Since SARS-CoV-2 is a recent virus, currently, there is no vaccine or
therapeutic antibody to prevent the infection, and more time is required
to develop an effective immune strategy against the pathogen. In
addition to supportive treatments, medical treatments (antivirals,
antibiotics, corticosteroids, hydroxychloroquine etc.) are applied.
Unfortunately, a standard treatment protocol applied worldwide has
unfortunately not yet been developed. Many treatment options have been
tried in China and other countries and their effects on the virus have
been published. Russell et al.10 suggested that
corticosteroid therapy should not be used other than SARS-CoV-2 induced
lung injury or shock therapy. In another study had identified 4 small
molecular drugs (prulifloxacin, nelfinavir, bictegravir, tegobuvir) with
high binding capacity with SARS-CoV-2 main protease.11In addition, remdesivir and chloroquine have been shown to effectively
inhibit SARS-CoV-2 in vitro and have been reported as potential
treatments for COVID-19 as well as baricitinib.12,13The fact that it is seen later in our country compared to other world
countries has been an advantage in terms of applying the most effective
treatment. The scientific committee formed by our Ministry of Health has
determined treatment algorithms according to the severity of the disease
by considering the current literature and updating it continuously. We
applied treatment to our patients according to this algorithm in our
clinic.
Conventional ways of transmission of SARS-CoV-2 are thought to be
similar to other contemporary coronavirus syndromes. However, detection
of SARS-CoV-2 in the gastrointestinal tract, saliva, and urine may
suggest other potential portals of transmission as
well.14 Transmission of COVID-19 is mainly through
respiratory droplets from cough or sneeze, direct contact and aerosol
transmission is also possible. Droplets can be deposited in the mouths,
noses, or eyes of people nearby or be inhaled into the lungs of those in
close proximity. In the light of this information, measures including
strict precautions, adequate protective devices, and infection control
training should be implemented for all hospital workers, especially
assistants and cleaners who handle the excreta of these patients and
toilet disinfection. When the transmission path in our study was
examined, 10 patients were infected in hospital environment (hospital
worker, during admission to the outpatient clinic as a patient or during
a visit to the patient), while 5 patients were transmitted through
direct contact due to a COVID-19 patient diagnosed in the patient’s
family. We think that these patients were infected during the period
when COVID-19 was not seen commonly in hospitals and individuals did not
take adequate measures and surgical masks was not used widely in our
country.
COVID-19 is mainly manifested as fever, accompanied by cough, fatigue,
muscular soreness, chest depression, shortness of breath, diarrhea and
other symptoms.15 In accordance with the literature,
fever, fatigue, muscle and joint pain, dry cough, headache and throat
pain, sudden loss of taste and smell in our patients were also
determined.

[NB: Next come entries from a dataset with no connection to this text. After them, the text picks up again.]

omit hX0 in
/-- **The factorial bound** `Φ_t(Xᵐ, Xᵐ⁺¹) ≤ Φ_T(X⁰, X¹) Cᵐ tᵐ/m!` for `t ≤ T` along a Picard sequence
(contraction estimate + Tonelli, by induction). Port of `picardDist_le`.
Revuz–Yor (1999), Ch. IX, proof of Thm (2.1). [folklore] -/
theorem vecPicard_dist_le (T : ℝ≥0) (m : ℕ) :
    ∀ t ≤ T, ∫⁻ ω, ⨆ s ∈ Set.Iic t, ENNReal.ofReal (∑ i, (X m i s ω - X (m + 1) i s ω) ^ 2) ∂P ≤
      (∫⁻ ω, ⨆ s ∈ Set.Iic T, ENNReal.ofReal (∑ i, (X 0 i s ω - X 1 i s ω) ^ 2) ∂P) *
        ((Fintype.card ι : ℝ≥0∞) * ENNReal.ofReal (2 * T * K) +
            8 * (Fintype.card ι : ℝ≥0∞) * (Fintype.card κ : ℝ≥0∞) ^ 2 * ENNReal.ofReal K) ^ m *
          ENNReal.ofReal ((t : ℝ) ^ m / m.factorial) := by
  induction m with
  | zero =>
    intro t ht
    simp only [pow_zero, Nat.factorial_zero, Nat.cast_one, div_one, ENNReal.ofReal_one, mul_one, zero_add]
    exact lintegral_mono fun ω => biSup_mono fun s (hs : s ∈ Set.Iic t) => Set.mem_Iic.2 (hs.trans ht)
  | succ m ih =>
    intro t ht
    have h1 := vecPicard_contraction hW hK hb hσ (hXp m) (hXc m) (hXp (m + 1)) (hXc (m + 1)) (hJX m) (hXs m)
      (hJX (m + 1)) (hXs (m + 1)) T t ht
    have hmeas : Measurable (fun q : Ω × ℝ => ENNReal.ofReal
        (∑ i, (X m i q.2.toNNReal q.1 - X (m + 1) i q.2.toNNReal q.1) ^ 2)) := by
      have hu := IsStronglyProgressive.measurable_uncurry
        (vecPicard_isStronglyProgressive_sumSq (hXp m) (hXp (m + 1)))
      exact (hu.comp ((measurable_real_toNNReal.comp measurable_snd).prodMk measurable_fst)).ennreal_ofReal
    have h2 : ∫⁻ ω, (∫⁻ r in Set.Icc (0 : ℝ) t, ENNReal.ofReal
        (∑ i, (X m i r.toNNReal ω - X (m + 1) i r.toNNReal ω) ^ 2)) ∂P ≤
        ∫⁻ r in Set.Icc (0 : ℝ) t, (∫⁻ ω, ⨆ s ∈ Set.Iic T, ENNReal.ofReal (∑ i, (X 0 i s ω - X 1 i s ω) ^ 2) ∂P) *
          ((Fintype.card ι : ℝ≥0∞) * ENNReal.ofReal (2 * T * K) +
              8 * (Fintype.card ι : ℝ≥0∞) * (Fintype.card κ : ℝ≥0∞) ^ 2 * ENNReal.ofReal K) ^ m *
            ENNReal.ofReal (r ^ m / m.factorial) := by
      rw [lintegral_lintegral_swap hmeas.aemeasurable]
      refine setLIntegral_mono' measurableSet_Icc fun r hr => ?_
      have hr' : r.toNNReal ≤ T := (Real.toNNReal_le_iff_le_coe.2 hr.2).trans ht
      refine (lintegral_mono fun ω => ?_).trans ((ih _ hr').trans_eq ?_)
      · exact le_iSup₂_of_le r.toNNReal (Set.mem_Iic.2 le_rfl) le_rfl
      · rw [Real.coe_toNNReal _ hr.1]
    have hmeas2 : Measurable (fun r : ℝ => ENNReal.ofReal (r ^ m / m.factorial)) :=
      ((measurable_id.pow_const m).div_const _).ennreal_ofReal
    calc ∫⁻ ω, ⨆ s ∈ Set.Iic t, ENNReal.ofReal (∑ i, (X (m + 1) i s ω - X (m + 1 + 1) i s ω) ^ 2) ∂P
        ≤ _ := h1
      _ ≤ ((Fintype.card ι : ℝ≥0∞) * ENNReal.ofReal (2 * T * K) +
              8 * (Fintype.card ι : ℝ≥0∞) * (Fintype.card κ : ℝ≥0∞) ^ 2 * ENNReal.ofReal K) *
            ∫⁻ r in Set.Icc (0 : ℝ) t,
              (∫⁻ ω, ⨆ s ∈ Set.Iic T, ENNReal.ofReal (∑ i, (X 0 i s ω - X 1 i s ω) ^ 2) ∂P) *
              ((Fintype.card ι : ℝ≥0∞) * ENNReal.ofReal (2 * T * K) +
                  8 * (Fintype.card ι : ℝ≥0∞) * (Fintype.card κ : ℝ≥0∞) ^ 2 * ENNReal.ofReal K) ^ m *
                ENNReal.ofReal (r ^ m / m.factorial) := by gcongr
      _ = _ := by
          rw [lintegral_const_mul _ hmeas2, lintegral_Icc_pow_div_factorial, pow_succ]
          ring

Most of our patients had normal or decreased white blood
cell count and low lymphocyte count.
This study has several limitations. Lack of a prospective, comparative
study with control group and low number of cases can be listed as the
main limitations. Another limitation is that follow-up times are very
short. Despite all these limitations, we know that our study is the
first and only study on this subject, and we think that it may be
helpful in this period. Although there are deficiencies, it can be a
guide for the studies to be carried out and contribute to the
information about COVID-19 disease that is still spreading rapidly.